[Input for this task Boundary: Start]

/-- RH-FREE. **Lemma 4.1 (decay): `|ϱ_ζ^{ω,ν}(x)| ≪_n e^{−n|x|}` for every `n`** («by moving the path of
integration in (4.1) to the upside or downside»). -/
theorem abs_suzukiRho_le (ω : ℝ) {ν : ℕ} (hν : 1 ≤ ν) (n : ℝ) :
    ∃ C : ℝ, ∀ x : ℝ, |suzukiRho ω ν x| ≤ C * Real.exp (-(n * |x|)) := by
  set Ip : ℝ := ∫ u : ℝ, ‖suzukiE ω ν ((u : ℂ) + (n : ℂ) * I)‖ with hIp
  set Im : ℝ := ∫ u : ℝ, ‖suzukiE ω ν ((u : ℂ) + ((-n : ℝ) : ℂ) * I)‖ with hIm
  refine ⟨1 / (2 * Real.pi) * max Ip Im, fun x => ?_⟩
  have h0 : |suzukiRho ω ν x| ≤ ‖invFourierLine (suzukiE ω ν) 0 x‖ := by
    rw [suzukiRho_def]; exact Complex.abs_re_le_norm _
  rcases le_or_gt 0 x with hx | hx
  · rw [invFourierLine_suzukiE_eq ω hν 0 (-n) x] at h0
    have h1 := norm_invFourierLine_le (suzukiE ω ν) (-n) x
    rw [abs_of_nonneg hx]
    calc |suzukiRho ω ν x| ≤ 1 / (2 * Real.pi) * Real.exp (-n * x) * Im := h0.trans (by simpa [hIm] using h1)
      _ ≤ 1 / (2 * Real.pi) * Real.exp (-n * x) * max Ip Im := by gcongr; exact le_max_right _ _
      _ = 1 / (2 * Real.pi) * max Ip Im * Real.exp (-(n * x)) := by ring_nf
  · rw [invFourierLine_suzukiE_eq ω hν 0 n x] at h0
    have h1 := norm_invFourierLine_le (suzukiE ω ν) n x
    rw [abs_of_neg hx]
    calc |suzukiRho ω ν x| ≤ 1 / (2 * Real.pi) * Real.exp (n * x) * Ip := h0.trans h1
      _ ≤ 1 / (2 * Real.pi) * Real.exp (n * x) * max Ip Im := by gcongr; exact le_max_left _ _
      _ = 1 / (2 * Real.pi) * max Ip Im * Real.exp (-(n * -x)) := by ring_nf

/-- RH-FREE. `E(z)·Θ(z) = E(−z)` wherever `ξ(½+ω−iz) ≠ 0` (`Θ = E♯/E`, `E♯(z) = E(−z)`, `ξ(1−s) = ξ(s)`). -/
theorem suzukiE_mul_suzukiTheta {ω : ℝ} {ν : ℕ} {z : ℂ} (h : riemannXi (1 / 2 + ω - I * z) ≠ 0) :
    suzukiE ω ν z * suzukiTheta ω ν z = suzukiE ω ν (-z) := by
  unfold suzukiE suzukiTheta
  rw [← mul_pow, mul_div_cancel₀ _ h]
  congr 1
  rw [← riemannXi_one_sub (1 / 2 + ω - I * -z)]
  congr 1
  ring

/-- RH-FREE. **(K2) IN THE TIME DOMAIN for `ζ`: `∫ ϱ_ζ^{ω,ν}(x−y) K_ζ^{ω,ν}(y) dy = ϱ_ζ^{ω,ν}(−x)`** for `ω > 0`,
`ν ≥ 1`, `νω > 1` — i.e. `E·Θ = E♯` read through the inverse transforms: `ϱ` on the line `Im z = 2+ω`,
Fubini, the Laplace formula (4.9) `∫ K(y)e^{izy} dy = Θ(z)` (`suzuki2021_prop41_fourier`), `E(z)Θ(z) = E(−z)`,
and back to `ϱ(−x)` on the line `Im z = −(2+ω)`. -/
theorem suzukiRho_conv_suzukiKernel {ω : ℝ} (hω : 0 < ω) {ν : ℕ} (hν : 1 ≤ ν) (hνω : 1 < (ν : ℝ) * ω)
    (x : ℝ) : ∫ y : ℝ, suzukiRho ω ν (x - y) * suzukiKernel ω ν y = suzukiRho ω ν (-x) := by
  set c : ℝ := 2 + ω with hc
  have hcω : 1 / 2 + ω < c := by rw [hc]; linarith
  -- growth of `K` on the line `1 + ω` and its vanishing on `(−∞,0)`
  obtain ⟨D, hD0, hKle⟩ := suzuki2021_prop41_v hω ν hνω (v := 1 + ω) (by linarith)
  have hK0 : ∀ y : ℝ, y < 0 → suzukiKernel ω ν y = 0 := fun y hy => (suzuki2021_prop41_i hω hν hνω hy).1
  have hKc : Continuous (suzukiKernel ω ν) := suzuki2021_prop41_iv hω ν hνω
  set E : ℝ → ℂ := fun u => suzukiE ω ν ((u : ℂ) + (c : ℂ) * I) with hE
  set ex : ℝ → ℂ := fun u => cexp (-I * ((u : ℂ) + (c : ℂ) * I) * (x : ℂ)) with hex
  -- the Fubini integrand
  set f : ℝ → ℝ → ℂ := fun y u => E u * ex u * ((suzukiKernel ω ν y : ℂ) * cexp (I * ((u : ℂ) + (c : ℂ) * I) * y))
    with hf
  -- Step 1: complexify and insert the line-`c` representation of `ϱ(x − y)`
  have hrep : ∀ y : ℝ, ((suzukiRho ω ν (x - y) * suzukiKernel ω ν y : ℝ) : ℂ) =
      (1 : ℂ) / (2 * (Real.pi : ℂ)) * ∫ u : ℝ, f y u := by
    intro y
    push_cast
    rw [ofReal_suzukiRho, invFourierLine_suzukiE_eq ω hν 0 c (x - y)]
    unfold invFourierLine
    rw [mul_assoc, ← integral_mul_const]
    congr 1
    refine integral_congr_ae (Eventually.of_forall fun u => ?_)
    simp only [hf, hE, hex]
    have hexp : cexp (-I * ((u : ℂ) + (c : ℂ) * I) * ((x - y : ℝ) : ℂ)) =
        cexp (-I * ((u : ℂ) + (c : ℂ) * I) * (x : ℂ)) * cexp (I * ((u : ℂ) + (c : ℂ) * I) * y) := by
      rw [← Complex.exp_add]; congr 1; push_cast; ring
    rw [hexp]; ring
  -- Step 2: integrability on the product
  have hEi : Integrable fun u : ℝ => ‖E u‖ * Real.exp (c * x) := by
    have h := (integrable_suzukiE_lineIntegrand ω hν c x).norm
    refine h.congr (Eventually.of_forall fun u => ?_)
    simp only [hE, norm_mul, norm_cexp_neg_I_line]
  have hHi : Integrable fun y : ℝ => |suzukiKernel ω ν y| * Real.exp (-(c * y)) := by
    refine Integrable.mono' ((Literature.Analysis.Complex.integrable_exp_neg_mul_abs one_pos).const_mul D)
      ((hKc.abs.mul (by fun_prop)).aestronglyMeasurable) (Eventually.of_forall fun y => ?_)
    rw [Real.norm_eq_abs, abs_mul, abs_abs, abs_of_pos (Real.exp_pos _)]
    rcases lt_or_ge y 0 with hy | hy
    · rw [hK0 y hy, abs_zero, zero_mul]; positivity
    · calc |suzukiKernel ω ν y| * Real.exp (-(c * y)) ≤ D * Real.exp ((1 + ω) * y) * Real.exp (-(c * y)) :=
            mul_le_mul_of_nonneg_right (hKle y) (Real.exp_pos _).le
        _ = D * Real.exp (-1 * |y|) := by
            rw [abs_of_nonneg hy, mul_assoc, ← Real.exp_add]; congr 2; rw [hc]; ring
  have hfi : Integrable (Function.uncurry f) ((volume : Measure ℝ).prod volume) := by
    refine Integrable.mono' (hHi.mul_prod hEi) ?_ (Eventually.of_forall fun p => ?_)
    · refine Continuous.aestronglyMeasurable ?_
      simp only [hf, hE, hex, Function.uncurry_def]
      have hEc : Continuous fun u : ℝ => suzukiE ω ν ((u : ℂ) + (c : ℂ) * I) :=
        (differentiable_suzukiE ω ν).continuous.comp (by fun_prop)
      exact ((hEc.comp continuous_snd).mul (by fun_prop)).mul
        ((Complex.continuous_ofReal.comp (hKc.comp continuous_fst)).mul (by fun_prop))
    · rcases p with ⟨y, u⟩
      simp only [Function.uncurry_apply_pair, hf, norm_mul, Complex.norm_real, Real.norm_eq_abs, hex,
        norm_cexp_neg_I_line]
      have h2 : ‖cexp (I * ((u : ℂ) + (c : ℂ) * I) * (y : ℂ))‖ = Real.exp (-(c * y)) := by
        rw [Complex.norm_exp]; congr 1
        simp only [Complex.mul_re, Complex.mul_im, Complex.add_re, Complex.add_im, Complex.I_re, Complex.I_im,
          Complex.ofReal_re, Complex.ofReal_im]
        ring
      rw [h2]
      have : ‖E u‖ * Real.exp (c * x) * (|suzukiKernel ω ν y| * Real.exp (-(c * y))) =
          |suzukiKernel ω ν y| * Real.exp (-(c * y)) * (‖E u‖ * Real.exp (c * x)) := by ring
      rw [this]
  -- Step 3: the inner `y`-integrals via (4.9)
  have hinner : ∀ u : ℝ, ∫ y : ℝ, f y u = E u * ex u * suzukiTheta ω ν ((u : ℂ) + (c : ℂ) * I) := by
    intro u
    simp only [hf]
    rw [integral_const_mul]
    congr 1
    exact (suzuki2021_prop41_fourier hω hν hνω (z := (u : ℂ) + (c : ℂ) * I) (by simpa using hcω)).2
  -- Step 4: `E Θ = E(−·)` on the line
  have hEΘ : ∀ u : ℝ, E u * suzukiTheta ω ν ((u : ℂ) + (c : ℂ) * I) = suzukiE ω ν (-((u : ℂ) + (c : ℂ) * I)) := by
    intro u
    simp only [hE]
    refine suzukiE_mul_suzukiTheta (riemannXi_ne_zero_of_one_le_re ?_)
    simp; rw [hc]; linarith
  -- Step 5: the right-hand side on the line `−c`
  have hrhs : (suzukiRho ω ν (-x) : ℂ) = (1 : ℂ) / (2 * (Real.pi : ℂ)) *
      ∫ u : ℝ, suzukiE ω ν (-((u : ℂ) + (c : ℂ) * I)) * ex u := by
    rw [ofReal_suzukiRho, invFourierLine_suzukiE_eq ω hν 0 (-c) (-x)]
    unfold invFourierLine
    congr 1
    rw [← integral_neg_eq_self]
    refine integral_congr_ae (Eventually.of_forall fun u => ?_)
    simp only [hex]
    congr 1
    · congr 1; push_cast; ring
    · congr 1; push_cast; ring
  -- assemble
  have hlhs : ((∫ y : ℝ, suzukiRho ω ν (x - y) * suzukiKernel ω ν y : ℝ) : ℂ) =
      ∫ y : ℝ, ((suzukiRho ω ν (x - y) * suzukiKernel ω ν y : ℝ) : ℂ) := integral_ofReal.symm
  apply Complex.ofReal_injective
  rw [hlhs]
  simp_rw [hrep]
  rw [integral_const_mul, integral_integral_swap hfi]
  simp_rw [hinner]
  rw [hrhs]
  congr 1
  refine integral_congr_ae (Eventually.of_forall fun u => ?_)
  simp only
  rw [mul_right_comm, hEΘ u]

/-- RH-FREE. `K_ζ^{ω,ν}(0) = 0` (continuity and vanishing on `(−∞,0)`). -/
theorem suzukiKernel_zero {ω : ℝ} (hω : 0 < ω) {ν : ℕ} (hν : 1 ≤ ν) (hνω : 1 < (ν : ℝ) * ω) :
    suzukiKernel ω ν 0 = 0 := by
  have hKc : Continuous (suzukiKernel ω ν) := suzuki2021_prop41_iv hω ν hνω
  have hcl : IsClosed {y : ℝ | suzukiKernel ω ν y = 0} := isClosed_eq hKc continuous_const
  have hsub : Iio (0 : ℝ) ⊆ {y : ℝ | suzukiKernel ω ν y = 0} := fun y hy => (suzuki2021_prop41_i hω hν hνω hy).1
  have h := hcl.closure_subset_iff.2 hsub
  rw [closure_Iio] at h
  exact h (le_refl (0 : ℝ))

/-- **RH-FREE · `(ϱ_ζ^{ω,ν}, K_ζ^{ω,ν})` IS A SUZUKI PAIR for `ω > 0`, `ν ≥ 1`, `νω > 1`** (Lemma 4.1 + Prop. 4.1
(1),(4),(5) + (K2) in the time domain): every theorem of the `SuzukiStructureFunctions*` files applies to the
`ζ` data — in particular, on every solvable window of `K_ζ^{ω,ν}` (for `ω ≥ ½`: EVERY `t ≥ 0`, by
`exists_isSuzukiPhiSolution_suzukiKernel`), Suzuki's `E_ζ^{ω,ν}(t,·) = A(t,·) − iB(t,·)` is a kernel-checked
real entire function with `E(0,·) = E_ζ^{ω,ν}`. -/
theorem isSuzukiPair_zeta {ω : ℝ} (hω : 0 < ω) {ν : ℕ} (hν : 1 ≤ ν) (hνω : 1 < (ν : ℝ) * ω) :
    IsSuzukiPair (suzukiRho ω ν) (suzukiKernel ω ν) where
  continuous_rho := continuous_suzukiRho ω hν
  abs_rho_le := abs_suzukiRho_le ω hν
  continuous_kernel := suzuki2021_prop41_iv hω ν hνω
  abs_kernel_le := by
    obtain ⟨D, hD0, hKle⟩ := suzuki2021_prop41_v hω ν hνω (v := 1 + ω) (by linarith)
    refine ⟨1 + ω, D, by linarith, fun x => (hKle x).trans ?_⟩
    exact mul_le_mul_of_nonneg_left (Real.exp_le_exp.2
      (mul_le_mul_of_nonneg_left (le_abs_self x) (by linarith))) hD0
  kernel_eq_zero := by
    intro x hx
    rcases lt_or_eq_of_le hx with h | h
    · exact (suzuki2021_prop41_i hω hν hνω h).1
    · rw [h]; exact suzukiKernel_zero hω hν hνω
  conv_eq := suzukiRho_conv_suzukiKernel hω hν hνω

/-- RH-FREE. **`E_ζ^{ω,ν}(t,·)` IS ENTIRE for every `t ≥ 0` when `ω ≥ ½`, `ν ≥ 1`, `νω > 1`** (Suzuki Thm. 2.2's
structure function of `ζ`, unconditionally: the windows are solvable by `exists_isSuzukiPhiSolution_suzukiKernel`). -/
theorem differentiable_suzukiEt {ω : ℝ} (hω : 1 / 2 ≤ ω) {ν : ℕ} (hν : 1 ≤ ν) (hνω : 1 < (ν : ℝ) * ω)
    {t : ℝ} (ht : 0 ≤ t) : Differentiable ℂ (suzukiEt ω ν t) := by
  have hp := SuzukiPhiExistence.exists_isSuzukiPhiSolution_suzukiKernel hω hν hνω ht (ε := 1) (Or.inl rfl)
  have hm := SuzukiPhiExistence.exists_isSuzukiPhiSolution_suzukiKernel hω hν hνω ht (ε := -1) (Or.inr rfl)
  exact differentiable_structE (isSuzukiPair_zeta (by linarith) hν hνω) hp hm

/-- RH-FREE. **`E_ζ^{ω,ν}(0,z) = 𝖥ϱ_ζ^{ω,ν}(z)`** (Thm. 3.1 (5) for `ζ`; `ω > 0`, `ν ≥ 1`, `νω > 1`). That
`𝖥ϱ_ζ^{ω,ν} = E_ζ^{ω,ν}` (the Fourier-inversion half of Lemma 4.1) is NOT proved in this file. -/
theorem suzukiEt_zero {ω : ℝ} (hω : 0 < ω) {ν : ℕ} (hν : 1 ≤ ν) (hνω : 1 < (ν : ℝ) * ω) (z : ℂ) :
    suzukiEt ω ν 0 z = fourier (suzukiRho ω ν) z :=
  structE_zero (isSuzukiPair_zeta hω hν hνω) z

/-- RH-FREE. **`E_ζ^{ω,ν}(t,·)♯ = E_ζ^{ω,ν}(t,−·)`** for every `t ≥ 0` (`ω ≥ ½`, `ν ≥ 1`, `νω > 1`). -/
theorem sharp_suzukiEt {ω : ℝ} (hω : 1 / 2 ≤ ω) {ν : ℕ} (hν : 1 ≤ ν) (hνω : 1 < (ν : ℝ) * ω)
    {t : ℝ} (ht : 0 ≤ t) (z : ℂ) :
    Literature.Analysis.DeBrangesSpaces.sharp (suzukiEt ω ν t) z = suzukiEt ω ν t (-z) := by
  have hp := SuzukiPhiExistence.exists_isSuzukiPhiSolution_suzukiKernel hω hν hνω ht (ε := 1) (Or.inl rfl)
  have hm := SuzukiPhiExistence.exists_isSuzukiPhiSolution_suzukiKernel hω hν hνω ht (ε := -1) (Or.inr rfl)
  exact sharp_structE (isSuzukiPair_zeta (by linarith) hν hνω) hp hm z

end Summit.RiemannHypothesis.RiemannHypothesis.Theorems.SuzukiStructureFunctions

end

[Input for this task Boundary: End]

» **What is expected**: Retype the records above, but only those lines that fall between the line containing "with ⟨y, u⟩" and the line containing "-- Step 3: the", with both of those lines included, exactly as written.

» **Written answer**:
    · rcases p with ⟨y, u⟩
      simp only [Function.uncurry_apply_pair, hf, norm_mul, Complex.norm_real, Real.norm_eq_abs, hex,
        norm_cexp_neg_I_line]
      have h2 : ‖cexp (I * ((u : ℂ) + (c : ℂ) * I) * (y : ℂ))‖ = Real.exp (-(c * y)) := by
        rw [Complex.norm_exp]; congr 1
        simp only [Complex.mul_re, Complex.mul_im, Complex.add_re, Complex.add_im, Complex.I_re, Complex.I_im,
          Complex.ofReal_re, Complex.ofReal_im]
        ring
      rw [h2]
      have : ‖E u‖ * Real.exp (c * x) * (|suzukiKernel ω ν y| * Real.exp (-(c * y))) =
          |suzukiKernel ω ν y| * Real.exp (-(c * y)) * (‖E u‖ * Real.exp (c * x)) := by ring
      rw [this]
  -- Step 3: the inner `y`-integrals via (4.9)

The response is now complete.